■ **Task item**: Once you find the line with "have hP0 : prob" in the entries below, return exactly every line from it through the line with "open and pinned".

■ **Extracted data**:
import Mathlib
import Summits.Ventures.PercRepro2.Defs
import Summits.Ventures.PercRepro2.Independence
import Summits.Ventures.PercRepro2.Harris
import Summits.Ventures.PercRepro2.CoinDefs
import Summits.Ventures.PercRepro2.CoinInduced
import Summits.Ventures.PercRepro2.CoinVdBK

/-!
# The gate functional is AFFINE in the probability of a coin unseen by the forward cluster
(blind cell PercRepro2, night-2 g6; proofs/NIGHT2-DARC.md §29)

If the avoidance event `R_T` and the two markers `1[a ∈ S⁺]`, `1[b ∈ S⁺]` do not depend on the coin
`e`, the cleared gate functional `phiC` of ANY event is an affine function of `p e`:
`Φ_p(D) = p e · Φ_{p[e↦1]}(D) + (1 − p e) · Φ_{p[e↦0]}(D)` (`phiC_eq_pin_of_dependsOn`) — the centring
means are the same in the three systems and the `D`-masses obey the pinning identity
`expect_eq_pin`.  Hence row 2′DARC at `p` follows from the row at `p[e↦1]` and at `p[e↦0]`
(`darc_of_pin_of_dependsOn`).  The structural source of such coins: every arc of `e` leaves a
vertex `w ≠ s` that no arc enters (`dependsOn_avoidEvent_of_unentered`,
`dependsOn_marker_of_unentered`).  Used by `CoinPreHead.lean` (a random pre-head arm reduces to
the sure arm) and `CoinDiamond.lean`.
-/

namespace Summit.Ventures.PercRepro2.Coin

open Classical

/-! ### Expectations that do not see a coin -/

section Unseen

variable {E : Type*} [Fintype E] [DecidableEq E] {R : Type*} [CommRing R]

omit [Fintype E] [CommRing R] in
/-- A function that does not depend on the coin `e` is unchanged by forcing `e` open. -/
lemma apply_update_true_of_dependsOn {f : Config E → R} {e : E}
    (hf : DependsOn f ({e}ᶜ : Set E)) (ω : Config E) : f (Function.update ω e true) = f ω := by
  apply hf
  intro e' he'
  have : e' ≠ e := by simpa using he'
  rw [Function.update_of_ne this]

omit [Fintype E] [CommRing R] in
/-- A function that does not depend on the coin `e` is unchanged by forcing `e` closed. -/
lemma apply_update_false_of_dependsOn {f : Config E → R} {e : E}
    (hf : DependsOn f ({e}ᶜ : Set E)) (ω : Config E) : f (Function.update ω e false) = f ω := by
  apply hf
  intro e' he'
  have : e' ≠ e := by simpa using he'
  rw [Function.update_of_ne this]

/-- Pinning `e` open does not change the expectation of a function that does not see `e`. -/
lemma expect_update_one_of_dependsOn (p : E → R) {f : Config E → R} {e : E}
    (hf : DependsOn f ({e}ᶜ : Set E)) :
    expect (Function.update p e 1) f = expect p f := by
  rw [expect_update_one]
  unfold expect
  refine Finset.sum_congr rfl fun ω _ => ?_
  dsimp only
  rw [apply_update_true_of_dependsOn hf]

/-- Pinning `e` closed does not change the expectation of a function that does not see `e`. -/
lemma expect_update_zero_of_dependsOn (p : E → R) {f : Config E → R} {e : E}
    (hf : DependsOn f ({e}ᶜ : Set E)) :
    expect (Function.update p e 0) f = expect p f := by
  rw [expect_update_zero]
  unfold expect
  refine Finset.sum_congr rfl fun ω _ => ?_
  dsimp only
  rw [apply_update_false_of_dependsOn hf]

omit [Fintype E] [DecidableEq E] in
/-- The indicator of an event determined away from `e`, times a function determined away from `e`,
is determined away from `e`. -/
lemma dependsOn_indicator_mul {A : Set (Config E)} {f : Config E → R} {e : E}
    (hA : DependsOn (· ∈ A) ({e}ᶜ : Set E)) (hf : DependsOn f ({e}ᶜ : Set E)) :
    DependsOn (A.indicator f) ({e}ᶜ : Set E) := by
  intro ω ω' h
  have hmem : ω ∈ A ↔ ω' ∈ A := (hA h).to_iff
  have hfe : f ω = f ω' := hf h
  by_cases hω : ω ∈ A
  · rw [Set.indicator_of_mem hω, Set.indicator_of_mem (hmem.mp hω), hfe]
  · rw [Set.indicator_of_notMem hω, Set.indicator_of_notMem (fun h' => hω (hmem.mpr h'))]

omit [Fintype E] [DecidableEq E] in
/-- Product of two functions determined away from `e`. -/
lemma dependsOn_mul {f g : Config E → R} {e : E} (hf : DependsOn f ({e}ᶜ : Set E))
    (hg : DependsOn g ({e}ᶜ : Set E)) : DependsOn (fun ω => f ω * g ω) ({e}ᶜ : Set E) :=
  fun _ _ h => by simp only [hf h, hg h]

omit [Fintype E] [DecidableEq E] in
/-- The constant function `1` is determined away from `e`. -/
lemma dependsOn_one {e : E} : DependsOn (fun _ : Config E => (1 : R)) ({e}ᶜ : Set E) :=
  fun _ _ _ => rfl

end Unseen

/-! ### The gate functional is affine in an unseen coin -/

section Pin

variable {V : Type*} {E : Type*} [Fintype E] [DecidableEq E] {R : Type*} [CommRing R]

/-- Pinning identity for restricted expectations. -/
lemma massE_eq_pin (p : E → R) (f : Config E → R) (D : Set (Config E)) (e : E) :
    massE p f D = p e * massE (Function.update p e 1) f D
      + (1 - p e) * massE (Function.update p e 0) f D := by
  unfold massE
  exact expect_eq_pin p _ e

/-- **The gate functional is affine in the probability of a coin that `R_T` and the markers do not
see**: `Φ_p(D) = p e · Φ_{p[e↦1]}(D) + (1 − p e) · Φ_{p[e↦0]}(D)` for every event `D`. -/
theorem phiC_eq_pin_of_dependsOn (p : E → R) (arcs : E → Finset (V × V)) (s : V) (T : Finset V)
    (a b : V) (D : Set (Config E)) (e : E)
    (hR : DependsOn (· ∈ avoidEvent arcs s T) ({e}ᶜ : Set E))
    (hX : DependsOn (marker (R := R) arcs s a) ({e}ᶜ : Set E))
    (hY : DependsOn (marker (R := R) arcs s b) ({e}ᶜ : Set E)) :
    phiC p arcs s T a b D =
      p e * phiC (Function.update p e 1) arcs s T a b D
        + (1 - p e) * phiC (Function.update p e 0) arcs s T a b D := by
  -- the three `R_T`-quantities do not see `e`
  have hP1 : prob (Function.update p e 1) (avoidEvent arcs s T) = prob p (avoidEvent arcs s T) := by
    simp only [prob_eq_expect_indicator]
    exact expect_update_one_of_dependsOn p (dependsOn_indicator_mul hR dependsOn_one)
  have hP0 : prob (Function.update p e 0) (avoidEvent arcs s T) = prob p (avoidEvent arcs s T) := by
    simp only [prob_eq_expect_indicator]
    exact expect_update_zero_of_dependsOn p (dependsOn_indicator_mul hR dependsOn_one)
  have hA1 : massE (Function.update p e 1) (marker (R := R) arcs s a) (avoidEvent arcs s T) =
      massE p (marker (R := R) arcs s a) (avoidEvent arcs s T) :=
    expect_update_one_of_dependsOn p (dependsOn_indicator_mul hR hX)
  have hA0 : massE (Function.update p e 0) (marker (R := R) arcs s a) (avoidEvent arcs s T) =
      massE p (marker (R := R) arcs s a) (avoidEvent arcs s T) :=
    expect_update_zero_of_dependsOn p (dependsOn_indicator_mul hR hX)
  have hB1 : massE (Function.update p e 1) (marker (R := R) arcs s b) (avoidEvent arcs s T) =
      massE p (marker (R := R) arcs s b) (avoidEvent arcs s T) :=
    expect_update_one_of_dependsOn p (dependsOn_indicator_mul hR hY)
  have hB0 : massE (Function.update p e 0) (marker (R := R) arcs s b) (avoidEvent arcs s T) =
      massE p (marker (R := R) arcs s b) (avoidEvent arcs s T) :=
    expect_update_zero_of_dependsOn p (dependsOn_indicator_mul hR hY)
  -- the `D`-masses obey the pinning identity
  have hXY := massE_eq_pin p (fun ω => marker (R := R) arcs s a ω * marker (R := R) arcs s b ω) D e
  have hXD := massE_eq_pin p (marker (R := R) arcs s a) D e
  have hYD := massE_eq_pin p (marker (R := R) arcs s b) D e
  have hPD := prob_eq_pin p D e
  simp only [phiC]
  rw [hP1, hP0, hA1, hA0, hB1, hB0, hXY, hXD, hYD, hPD]
  ring

/-- **Row 2′DARC interpolates**: if the row holds with the unseen coin `e` pinned open and pinned
closed, it holds for every probability `p e ∈ [0, 1]` of that coin. -/
theorem darc_of_pin_of_dependsOn [LinearOrder R] [IsStrictOrderedRing R] (p : E → R)
    (arcs : E → Finset (V × V)) (s : V) (T : Finset V) (a b u w : V) (e : E)
    (h0 : 0 ≤ p e) (h1 : p e ≤ 1)
    (hR : DependsOn (· ∈ avoidEvent arcs s T) ({e}ᶜ : Set E))
    (hX : DependsOn (marker (R := R) arcs s a) ({e}ᶜ : Set E))
    (hY : DependsOn (marker (R := R) arcs s b) ({e}ᶜ : Set E))
    (hopen : DARC (Function.update p e 1) arcs s T a b u w)
    (hclosed : DARC (Function.update p e 0) arcs s T a b u w) :
    DARC p arcs s T a b u w := by
  unfold DARC at *
  rw [phiC_eq_pin_of_dependsOn p arcs s T a b _ e hR hX hY]
  have h1' : 0 ≤ 1 - p e := by linarith
  exact add_nonneg (mul_nonneg h0 hopen) (mul_nonneg h1' hclosed)

end Pin

/-! ### A coin whose arcs leave an unentered vertex is never seen by the forward cluster -/

section Unentered

variable {V : Type*} {E : Type*}

/-- Nothing but `w` itself reaches a vertex `w` with no in-arc. -/
lemma ne_of_reach_of_noIn {arcs : E → Finset (V × V)} {w : V}
    (hin : ∀ e, ∀ xy ∈ arcs e, xy.2 ≠ w) {s : V} (hs : s ≠ w) {ω : Config E} {y : V}
    (h : Reach arcs ω s y) : y ≠ w := by
  induction h with
  | refl => exact hs
  | tail _ hstep _ =>
    obtain ⟨e, _, hxy⟩ := hstep
    exact hin e _ hxy

/-- Reachability from `s` is unchanged by the state of a coin all of whose arcs leave an unentered
vertex `w ≠ s`. -/
lemma reach_of_reach_of_unentered {arcs : E → Finset (V × V)} {w : V}
    (hin : ∀ e, ∀ xy ∈ arcs e, xy.2 ≠ w) {e : E} (he : ∀ xy ∈ arcs e, xy.1 = w) {s : V}
    (hs : s ≠ w) {ω ω' : Config E} (hωω' : ∀ e' ∈ ({e}ᶜ : Set E), ω e' = ω' e') {y : V}
    (h : Reach arcs ω s y) : Reach arcs ω' s y := by
  induction h with
  | refl => exact reach_refl _ _ _
  | tail hxy hstep ih =>
    obtain ⟨e', he', hmem⟩ := hstep
    refine reach_trans ih (reach_of_openArc ⟨e', ?_, hmem⟩)
    by_cases hee : e' = e
    · subst hee
      exact absurd (he _ hmem) (ne_of_reach_of_noIn hin hs hxy)
    · rw [← hωω' e' (by simpa using hee)]
      exact he'

/-- The avoidance event `R_T` does not see such a coin. -/
lemma dependsOn_avoidEvent_of_unentered {arcs : E → Finset (V × V)} {w : V}
    (hin : ∀ e, ∀ xy ∈ arcs e, xy.2 ≠ w) {e : E} (he : ∀ xy ∈ arcs e, xy.1 = w) {s : V}
    (hs : s ≠ w) (T : Finset V) :
    DependsOn (· ∈ avoidEvent arcs s T) ({e}ᶜ : Set E) := by
  intro ω ω' hωω'
  simp only [avoidEvent, Set.mem_setOf_eq]
  apply propext
  constructor
  · intro h t ht hr
    exact h t ht (reach_of_reach_of_unentered hin he hs (fun e' he' => (hωω' e' he').symm) hr)
  · intro h t ht hr
    exact h t ht (reach_of_reach_of_unentered hin he hs hωω' hr)

/-- A marker `1[a ∈ S⁺]` does not see such a coin. -/
lemma dependsOn_marker_of_unentered {R : Type*} [CommRing R] {arcs : E → Finset (V × V)} {w : V}
    (hin : ∀ e, ∀ xy ∈ arcs e, xy.2 ≠ w) {e : E} (he : ∀ xy ∈ arcs e, xy.1 = w) {s : V}
    (hs : s ≠ w) (a : V) :
    DependsOn (marker (R := R) arcs s a) ({e}ᶜ : Set E) := by
  intro ω ω' hωω'
  simp only [marker]
  have hiff : Reach arcs ω s a ↔ Reach arcs ω' s a :=
    ⟨reach_of_reach_of_unentered hin he hs hωω',
      reach_of_reach_of_unentered hin he hs (fun e' he' => (hωω' e' he').symm)⟩
  simp only [hiff]

end Unentered

end Summit.Ventures.PercRepro2.Coin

■ **Solution for this exercise**:
  have hP0 : prob (Function.update p e 0) (avoidEvent arcs s T) = prob p (avoidEvent arcs s T) := by
    simp only [prob_eq_expect_indicator]
    exact expect_update_zero_of_dependsOn p (dependsOn_indicator_mul hR dependsOn_one)
  have hA1 : massE (Function.update p e 1) (marker (R := R) arcs s a) (avoidEvent arcs s T) =
      massE p (marker (R := R) arcs s a) (avoidEvent arcs s T) :=
    expect_update_one_of_dependsOn p (dependsOn_indicator_mul hR hX)
  have hA0 : massE (Function.update p e 0) (marker (R := R) arcs s a) (avoidEvent arcs s T) =
      massE p (marker (R := R) arcs s a) (avoidEvent arcs s T) :=
    expect_update_zero_of_dependsOn p (dependsOn_indicator_mul hR hX)
  have hB1 : massE (Function.update p e 1) (marker (R := R) arcs s b) (avoidEvent arcs s T) =
      massE p (marker (R := R) arcs s b) (avoidEvent arcs s T) :=
    expect_update_one_of_dependsOn p (dependsOn_indicator_mul hR hY)
  have hB0 : massE (Function.update p e 0) (marker (R := R) arcs s b) (avoidEvent arcs s T) =
      massE p (marker (R := R) arcs s b) (avoidEvent arcs s T) :=
    expect_update_zero_of_dependsOn p (dependsOn_indicator_mul hR hY)
  -- the `D`-masses obey the pinning identity
  have hXY := massE_eq_pin p (fun ω => marker (R := R) arcs s a ω * marker (R := R) arcs s b ω) D e
  have hXD := massE_eq_pin p (marker (R := R) arcs s a) D e
  have hYD := massE_eq_pin p (marker (R := R) arcs s b) D e
  have hPD := prob_eq_pin p D e
  simp only [phiC]
  rw [hP1, hP0, hA1, hA0, hB1, hB0, hXY, hXD, hYD, hPD]
  ring

/-- **Row 2′DARC interpolates**: if the row holds with the unseen coin `e` pinned open and pinned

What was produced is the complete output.